Exercise:
In the entries below, find the line with "((4.4.4), row C1.Eq4.4.4" and the line with "the same on"; give again those lines and every line between them, exactly.

Records supplied:
/-
Copyright: lit-balaban READER/TYPER seat r18 (gen 10; v1.1 gen 10).  Statement-level skeleton of a published paper; no proof claims beyond what
the kernel checks below.
-/
import Literature.MathematicalPhysics.QuantumFieldTheory.BalabanImbrieJaffe1984to88.BIJ85CurlyDkDecayTorus
import Literature.MathematicalPhysics.QuantumFieldTheory.BalabanImbrieJaffe1984to88.BIJ88Eq210Torus
import Literature.MathematicalPhysics.QuantumFieldTheory.BalabanImbrieJaffe1984to88.BIJ88Cutoffs21
import Literature.MathematicalPhysics.QuantumFieldTheory.BalabanImbrieJaffe1984to88.BIJ88HolderDecay213
import Literature.MathematicalPhysics.QuantumFieldTheory.BalabanImbrieJaffe1984to88.BIJ85Ineq723Torus
import Literature.MathematicalPhysics.QuantumFieldTheory.BalabanImbrieJaffe1984to88.BIJ88ClocEstimatesTorus

/-!
# `BalabanImbrieJaffe1984to88.BIJ88CurlyDkLocTorus` — T. Bałaban, J. Imbrie, A. Jaffe, *Effective action and cluster properties of the
abelian Higgs model*, Commun. Math. Phys. **114** (1988) 257–315 [BalabanImbrieJaffe1988], Sect. 2 p. 261 [PDF 5]: **THE LOCALIZED
PROPAGATOR (2.12) `𝒟_{k,loc} = Σ_{j<k} H_{j,loc}C^{(j)}_{loc}H*_{j,loc}` OF RECORD ON THE TORI OF THE SERIES, WITH BODIES** — the truncated
covariance (2.8) `C̃^{(j)}`, the localized covariance (2.9) `C^{(j)}_{loc} = (I − Q^{s*}Q)C̃^{(j)}(I − Q*Q^s)`, the localized minimizers
(2.4) `H_{j,loc}` at every scale, and the kernel of (2.12) — for the operators of record of the torus files (p11's `CE`, `HkE`; p31's/p02's
concrete `Q`, `Q*`, `Q^s`, `Q^{s*}`; p13's cutoffs), and the unnumbered display of p. 261 *"𝒟_{k,loc}(b₁,b₂) = 0 for dist(b₁,b₂) ≧ ½r(e_k)"*
PROVED for this concrete object (up to the one-block spread of the (2.9) sandwich, below).

statement-level skeleton of published theorems with citation tags; proofs where landed; nothing here is a claim about the Yang–Mills mass gap

PDF held: `paper:balaban1988-cmp114-bij-abelian-higgs-effective-action` (journal page = PDF page + 256), p. 261 [PDF 5] (text layer
`~/.lit/texts/paper-balaban1988-cmp114-bij-abelian-higgs-effective-action/p0005.txt` materialised and re-read this session); [I] =
[BalabanImbrieJaffe1985] p. 312 [PDF 14] (4.4.4), p. 304 [PDF 6] (2.13)–(2.17).

CITATION HEADER (lean-in-tree rule).  Part of the lit-balaban TYPED SKELETON (HOME `run/shared/lean/pub/lit-balaban/`), READER/TYPER seat
r18 = the C2 §§1–4 fold owner and cross-paper DEFINITIONS typer (unit `lit-balaban-r18`, gen 10; TAKING line HOME/STATUS.md
2026-08-21T20:5xZ).  Rows served: the DEF rows **C2.Eq2.8**, **C2.Eq2.9**, **C2.Eq2.12** of `HOME/lit-balaban-r18/ROWS-C2.md` (typed abstractly
in r18's `BIJ88Sect2Statements.trunc/cLoc/curlyDloc`, p239939) — here their TORUS INSTANCES for the operators of record — and the unnumbered
p. 261 clause of row **C2.Eq2.13** («𝒟_{k,loc}(b₁,b₂) = 0 for dist(b₁,b₂) ≧ ½r(e_k)», proved abstractly by p08's
`BIJ88MultiscaleDecay223.vanishes213_typed` / `BIJ88HolderDecay213.vanishes213_of_scales`).  Answer to p08 gen 8's note (HOME/lit-balaban-r18/INBOX.md
2026-08-21T19:29:22Z) *"a torus 𝒟_{k,loc} still needs H_{j,loc}/C^{(j)}_{loc} at every scale (your DEF rows C2.Eq2.8/2.9/2.12)"*.  Decls used BY
NAME (nothing restated): p11's `BIJ85Prop522Torus.CE/HkE` and `BIJ85Prop521Torus.toEj` (the (4.3.3)/(4.4.2) operators of record; kernel
conventions of p08's `BIJ85CurlyDkDecayTorus.dkKernel_eq_sum`), p31's `BIJ85Eq213Adjoint.qKer/qstKer/runCount` ([I] (2.13)/(2.14)), p02's
`BIJ88Eq211Proof.qsKer/qsstKer/clocKer` ([I] (2.16)/(2.17), (2.9)), r15's `BIJ85Sect2SurfaceAverages.BlockBonds.Bs/mem_Bs` with
`BIJ85Eq219Proof.torusBlockBonds` ([I] (2.15)), p31's `BIJ88Eq210Torus.qKer_mul_clocKer/clocKer_mul_qstKer` ((2.10)), p13's
`BIJ88Cutoffs21.cutoff` ((2.1)), p09's `BIJ85Ineq722Torus.distEU/ctr/supDist_ctr_ctr/supDist_triangle/supDist_runSite_le` and
`BIJ85Ineq723Torus.supDist_le_of_blockOf_eq`, p08's `BIJ88HolderDecay213.rLen_scale_le` ((2.2)–(2.3)), r18's
`BIJ88Sect2Statements.trunc/loc/Vanishes/rLen/eK`.

THE PRINTED TEXT (p. 261 [PDF 5], verbatim).  *"Next we consider C^{(k)}, the covariance of the k-th step gauge field. This is defined on
the unit lattice T^{(k)}_{0,1}. First define C̃^{(k)}(b₁,b₂) = C^{(k)}(b₁,b₂), if dist(b₁,b₂) ≦ ¼r(e_k), 0, otherwise, (2.8) and extend by
translation invariance to T₁^{(k)}. Then put C^{(k)}_{loc} = (I − Q^{s*}Q)C̃^{(k)}(I − Q*Q^s); (2.9) this insures that C^{(k)}_{loc}, like
C^{(k)}, satisfies the constraints from the renormalization transformation and from the axial gauge conditions: QC^{(k)}_{loc} =
C^{(k)}_{loc}Q* = 0, (2.10) … These operators are used to define a localized propagator for the full gauge field at the k-th step:
𝒟_{k,loc} = Σ_{j=0}^{k−1} H^{L^jη}_{j,loc}C^{(j),L^jη}_{loc}H^{*L^jη}_{j,loc} ≡ Σ_{j=0}^{k−1} G^{(j),η}_{loc}. (2.12) Superscripts L^jη, η, etc.
indicate the lattice spacing for operators rescaled to nonstandard lattices. This propagator derives its regularity and decay from that
of C^{(j)}_{loc} and H_{k,loc}. Thus |(𝒟_{k,loc}f)(b)| ≦ ce^{−c dist(supp f, b)}‖f‖_∞ (2.13) and similarly for derivatives of 𝒟_{k,loc} and
Hölder derivatives of order less than 2. Furthermore, 𝒟_{k,loc}(b₁,b₂) = 0 for dist(b₁,b₂) ≧ ½r(e_k), and 𝒟_{k,loc} is close to 𝒟_k, see
(5.4.3) below."*  p. 260: *"ζ_k(b,b′) = 0, if dist(b,b′) ≧ ⅛r(e_k), 1, if dist(b,b′) ≦ (1/16)r(e_k), (2.1) … H_{k,loc}(b,b′) =
ζ_k(b,b′)H_k(b,b′). (2.4)"*; (2.2) `e_k = (L^kε)^{(4−d)/2}e`, (2.3) `r(e_k) = |log e_k⁻¹|^r`, `r > 1`.  [I] p. 312: *"Let 𝒟_k =
Σ_{j=0}^{k−1} H_jC^{(j)}H_j*. (4.4.4)"*.

THE TORUS DATA and THE READING (kind «model instance»; conventions of the torus files, nothing new).  Tori of the series
(`Balaban1983to89.Setup`/`Params`: `d ≥ 1`, block size `L` odd `> 1`, standing range); the `η`-lattice of step `k` = level `0`
(`η`-bonds `PBond P 0`), the unit lattice `T₁^{(j)}` of step `j` = level `j` (`PBond P j`), as in p11's `DkE P w c k = Σ_{j<k} H_jC^{(j)}H_j*`
((4.4.4), row C1.Eq4.4.4 / C2.Eq2.12) and p08's kernel reading of it (`dkKernel_eq_sum`): `H_j(b, b₁) := (H_je_{b₁})(b)` (`hKer`), `C^{(j)}(b₁,b₂)
:= ⟨e_{b₁}, C^{(j)}e_{b₂}⟩` (`cKer`), any weights `(w, c)` (the printed ones are `(η_k^d, L^k)`; by r18's dictionary `BIJ85Prop522Rescaling`
the weights only scale the kernels).  Distances: on `T₁^{(j)}` the `ℓ^∞` torus distance in units of `T₁^{(j)}`, `dist(b₁,b₂) := |b₁₋ −
b₂₋|_∞ = supDist b₁.src b₂.src` (`bdist`; the distance of p09's (7.2.3) reading `ineq723_torus`); between `T_η` and `T₁^{(j)}` p09's (7.2.2)
distance `dist(b,b₁) := |b₋ − y_{b₁₋}|_∞/L^j = distEU P j b.src b₁.src` to the block centre (`hdist`; as in p08's `BIJ88HkLocTorus`); on
`T_η` in units of `T₁^{(k)}`, `dist_k(b,b″) := |b₋ − b″₋|_∞/L^k` (`kdist`; as in p08's `BIJ85CurlyDkDecayTorus`).  The cutoffs are p13's
CONSTRUCTED profiles `cutoff R₁ R₀ dist` ((2.1) with the printed radii `r(e_j)/16 < r(e_j)/8`), the truncation (2.8) is r18's `trunc` at the
printed radius `r(e_j)/4`, the sandwich (2.9) is p02's `clocKer` with p31's CONCRETE torus kernels `Q = qKer P j` ([I] (2.13) =
`LatticeFieldCalculus.bondAvg`), `Q* = qstKer P j` (its (2.14)-adjoint), `Q^s = qsKer`, `Q^{s*} = qsstKer` of `torusBlockBonds P j` ([I]
(2.16)/(2.17)) — exactly the data of p31's `BIJ88Eq210Torus.eq210_torus`.  The radii enter through a SCHEDULE `ρ : ℕ → ℝ`, `ρ j = r(e_j)`; the
printed schedule is `rSched L ε e r d j = rLen r (eK L ε e d j)` ((2.2)–(2.3), r18's `BIJ88Sect2Statements`).

WHAT IS PROVED (kernel-checked; `def`s with bodies + theorems; 0 `sorry`; NO `Prop`-valued fact; standard axioms):
* §1 **(2.8)** `ctKer w c R j = trunc bdist R (cKer w c j)` and its API (`ctKer_of_le`, `ctKer_of_not_le`, `abs_ctKer_le`: `|C̃| ≤ |C|`,
  `bdist_le_of_ctKer_ne_zero`).
* §2 **(2.9)** `clKer w c R j = clocKer Q Q* Q^s Q^{s*} (ctKer w c R j)` and **(2.10) for it** (`qKer_mul_clKer`, `clKer_mul_qstKer`: p31's
  theorems instantiated); **THE SUPPORT OF THE SANDWICH** (the geometry the print leaves implicit): `(I − Q^{s*}Q)(b₁,a) ≠ 0 ⟹ |b₁₋ − a₋|_∞ ≤
  2L − 2` (`supDist_le_of_oneSubLeft_ne_zero`: `b₁` a surface bond of the coarse bond `c` and `a` on a straight run of `c`, both rooted in the
  block `B(c₋)`), the same on the right (`supDist_le_of_oneSubRight_ne_zero`), hence **`C^{(j)}_{loc}(b₁,b₂) ≠ 0 ⟹ |b₁₋ − b₂₋|_∞ ≤ R + (4L − 4)`**
  (`bdist_le_of_clKer_ne_zero`).
* §3 **(2.4) at every scale** `hlKer w c R₁ R₀ j = loc (cutoff R₁ R₀ hdist) (hKer w c j)` (= p08's torus `H_{j,loc}` with p13's cutoff, definitionally);
  `|H_{j,loc}| ≤ |H_j|` (`abs_hlKer_le`), `H_{j,loc}(b,b₁) = 0` for `dist(b,b₁) ≥ R₀` (`hlKer_eq_zero_of_le`, any `R₁ ≤ R₀`).
* §4 **(2.12)** `dkLocKer w c ρ k b b″ = Σ_{j<k} Σ_{b₁,b₂ ∈ T^{(j)}} H_{j,loc}(b,b₁)·C^{(j)}_{loc}(b₁,b₂)·H_{j,loc}(b″,b₂)` with the printed radii
  `(ρ j/16, ρ j/8)` for `ζ_j`, `ρ j/4` for `C̃^{(j)}` — the kernel of (2.12) in the reading of (I.4.4.4) of record (same triple sum as p08's
  `dkKernel_eq_sum` with every factor localized: `dkLocKer_eq_sum`).
* §5 **«Furthermore, 𝒟_{k,loc}(b₁,b₂) = 0 for dist(b₁,b₂) ≧ ½r(e_k)» FOR THIS OBJECT**: the scale-`j` term vanishes for `|b₋ − b″₋|_∞ ≥
  L^j(ρ_j/2 + 4L − 4)` (`term_eq_zero_of_far`: ranges `ρ_j/8 + (ρ_j/4 + 4L − 4) + ρ_j/8` in units of `T₁^{(j)}`, `|y_q − y_{q′}|_∞ = L^j|q − q′|_∞`);
  hence, for any schedule with `0 ≤ ρ_j` and `L^jρ_j ≤ L^kρ_k` (`j < k ≤ m + K`), **`dkLocKer w c ρ k b b″ = 0` whenever `dist_k(b,b″) ≥ ρ_k/2 + 4`**
  (`dkLocKer_eq_zero_of_far`, `vanishes_dkLocKer` = r18's typed `Vanishes kdist 𝒟_{k,loc} (ρ k/2 + 4)`), and for THE PRINTED SCHEDULE
  (2.2)–(2.3) under p08's hypotheses of `rLen_scale_le` (`log e_k⁻¹ > 0`, `r(4−d)/2 ≤ log e_k⁻¹`, `0 ≤ r`, `d ≤ 4`): `vanishes_dkLocKer_rSched`.
* §6 (v1.1, append-only) **DICTIONARY WITH THE (2.8)/(2.9) TORUS OBJECTS OF RECORD** — OWNER RULING (HOME/lit-balaban-r18/ROWS-C2.md v1.72):
  p09's `BIJ88ClocFactorsTorus.Cmat`, `BIJ88ClocEstimatesTorus.Ctil`/`Cloc` (native weights `(η_j^d, L^j)`; landed first, p304084/p304299, WITH
  the p. 261 sentence «We have estimates analogous to (2.5)–(2.7) for C^{(k)}_{loc}» proved, `cloc_estimates`) ARE the torus objects of record
  for `C^{(k)}`, `C̃^{(k)}`, `C^{(k)}_{loc}`; §§1–2 of this file are the same truncation and sandwich at FREE weights `(w, c)`, kept because (2.12)
  evaluates `C^{(j)}_{loc}` *"rescaled to nonstandard lattices"*, i.e. at the ambient weights `(η_k^d, L^k)` of step `k`.  At native weights the
  pairs COINCIDE definitionally (`cKer_native_eq_Cmat`, `ctKer_native_eq_Ctil`, `clKer_native_eq_Cloc`); at the ambient weights of step `k ≥ j`
  they are the `(L^{k−j})^{d−2}`-multiples (r18's `BIJ88Decay216Native.cE_ambient_eq_native`: `ctKer_ambient_eq`, `clKer_ambient_eq`); `H_{j,loc}`
  does not see the weights at all (`hlKer_eq_hlKer_one`, r18's `BIJ85Prop522Rescaling.hkE_eq_hkE_one`); whence **(2.12) WRITTEN THROUGH THE
  OBJECTS OF RECORD**: `𝒟_{k,loc}(b,b″) = Σ_{j<k} (L^{k−j})^{d−2} Σ_{b₁,b₂} H_{j,loc}(b,b₁)·Cloc P j (ρ_j/4) b₁ b₂·H_{j,loc}(b″,b₂)` (`dkLocKer_eq_sum_Cloc`;
  with unit-weight minimizers `dkLocKer_eq_sum_Cloc_one`).  Consumers: cite p09's names for `C̃^{(k)}`, `C^{(k)}_{loc}` and their estimates, this
  file's for `H_{j,loc}` (`hlKer`) and `𝒟_{k,loc}` (`dkLocKer`, `termKer`).
HONEST SCOPE.  (i) DEFINITIONS of record + support statements only: the decay (2.13), its derivative/Hölder clauses and «𝒟_{k,loc} is close
to 𝒟_k» (5.4.3) are NOT proved here for this object (p08's lane: `BIJ88MultiscaleDecay223Torus`, `BIJ88HolderDecay213Torus`, the unlocalized
inputs `BIJ85CurlyDk{Decay,Grad}Torus`).  (ii) The printed range «½r(e_k)» holds for this concrete object up to the ADDITIVE CONSTANT `4` (in
units of `T₁^{(k)}`): the sandwich `(I − Q^{s*}Q)·(I − Q*Q^s)` of (2.9) spreads supports by one block on each side (`4L − 4` fine steps of `T₁^{(j)}`,
`≤ 4` units of `T₁^{(k)}` after rescaling, `j < k`) — the print's generic `O(1)` bookkeeping («c denotes constants that may change from line to
line», `r(e_k) → ∞`); nothing of the paper fails.  (iii) «extend by translation invariance to T₁^{(k)}» is automatic on the torus (the
kernels are defined on all of `T₁^{(j)}`).  (iv) `U = 1`, real abelian fields, tori of the series, standing range `k ≤ m + K` (so that every
`j < k` has a next level); weights `(w, c)` free.  (v) No smallness of `e_k` is used except through the displayed schedule hypotheses.
NOT summit progress.  Unit `lit-balaban-r18` (literature-prover-lit-balaban-r18-g10-0), 2026-08-21.
-/

open scoped BigOperators RealInnerProductSpace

Your solution:
((4.4.4), row C1.Eq4.4.4 / C2.Eq2.12) and p08's kernel reading of it (`dkKernel_eq_sum`): `H_j(b, b₁) := (H_je_{b₁})(b)` (`hKer`), `C^{(j)}(b₁,b₂)
:= ⟨e_{b₁}, C^{(j)}e_{b₂}⟩` (`cKer`), any weights `(w, c)` (the printed ones are `(η_k^d, L^k)`; by r18's dictionary `BIJ85Prop522Rescaling`
the weights only scale the kernels).  Distances: on `T₁^{(j)}` the `ℓ^∞` torus distance in units of `T₁^{(j)}`, `dist(b₁,b₂) := |b₁₋ −
b₂₋|_∞ = supDist b₁.src b₂.src` (`bdist`; the distance of p09's (7.2.3) reading `ineq723_torus`); between `T_η` and `T₁^{(j)}` p09's (7.2.2)
distance `dist(b,b₁) := |b₋ − y_{b₁₋}|_∞/L^j = distEU P j b.src b₁.src` to the block centre (`hdist`; as in p08's `BIJ88HkLocTorus`); on
`T_η` in units of `T₁^{(k)}`, `dist_k(b,b″) := |b₋ − b″₋|_∞/L^k` (`kdist`; as in p08's `BIJ85CurlyDkDecayTorus`).  The cutoffs are p13's
CONSTRUCTED profiles `cutoff R₁ R₀ dist` ((2.1) with the printed radii `r(e_j)/16 < r(e_j)/8`), the truncation (2.8) is r18's `trunc` at the
printed radius `r(e_j)/4`, the sandwich (2.9) is p02's `clocKer` with p31's CONCRETE torus kernels `Q = qKer P j` ([I] (2.13) =
`LatticeFieldCalculus.bondAvg`), `Q* = qstKer P j` (its (2.14)-adjoint), `Q^s = qsKer`, `Q^{s*} = qsstKer` of `torusBlockBonds P j` ([I]
(2.16)/(2.17)) — exactly the data of p31's `BIJ88Eq210Torus.eq210_torus`.  The radii enter through a SCHEDULE `ρ : ℕ → ℝ`, `ρ j = r(e_j)`; the
printed schedule is `rSched L ε e r d j = rLen r (eK L ε e d j)` ((2.2)–(2.3), r18's `BIJ88Sect2Statements`).

WHAT IS PROVED (kernel-checked; `def`s with bodies + theorems; 0 `sorry`; NO `Prop`-valued fact; standard axioms):
* §1 **(2.8)** `ctKer w c R j = trunc bdist R (cKer w c j)` and its API (`ctKer_of_le`, `ctKer_of_not_le`, `abs_ctKer_le`: `|C̃| ≤ |C|`,
  `bdist_le_of_ctKer_ne_zero`).
* §2 **(2.9)** `clKer w c R j = clocKer Q Q* Q^s Q^{s*} (ctKer w c R j)` and **(2.10) for it** (`qKer_mul_clKer`, `clKer_mul_qstKer`: p31's
  theorems instantiated); **THE SUPPORT OF THE SANDWICH** (the geometry the print leaves implicit): `(I − Q^{s*}Q)(b₁,a) ≠ 0 ⟹ |b₁₋ − a₋|_∞ ≤
  2L − 2` (`supDist_le_of_oneSubLeft_ne_zero`: `b₁` a surface bond of the coarse bond `c` and `a` on a straight run of `c`, both rooted in the
  block `B(c₋)`), the same on the right (`supDist_le_of_oneSubRight_ne_zero`), hence **`C^{(j)}_{loc}(b₁,b₂) ≠ 0 ⟹ |b₁₋ − b₂₋|_∞ ≤ R + (4L − 4)`**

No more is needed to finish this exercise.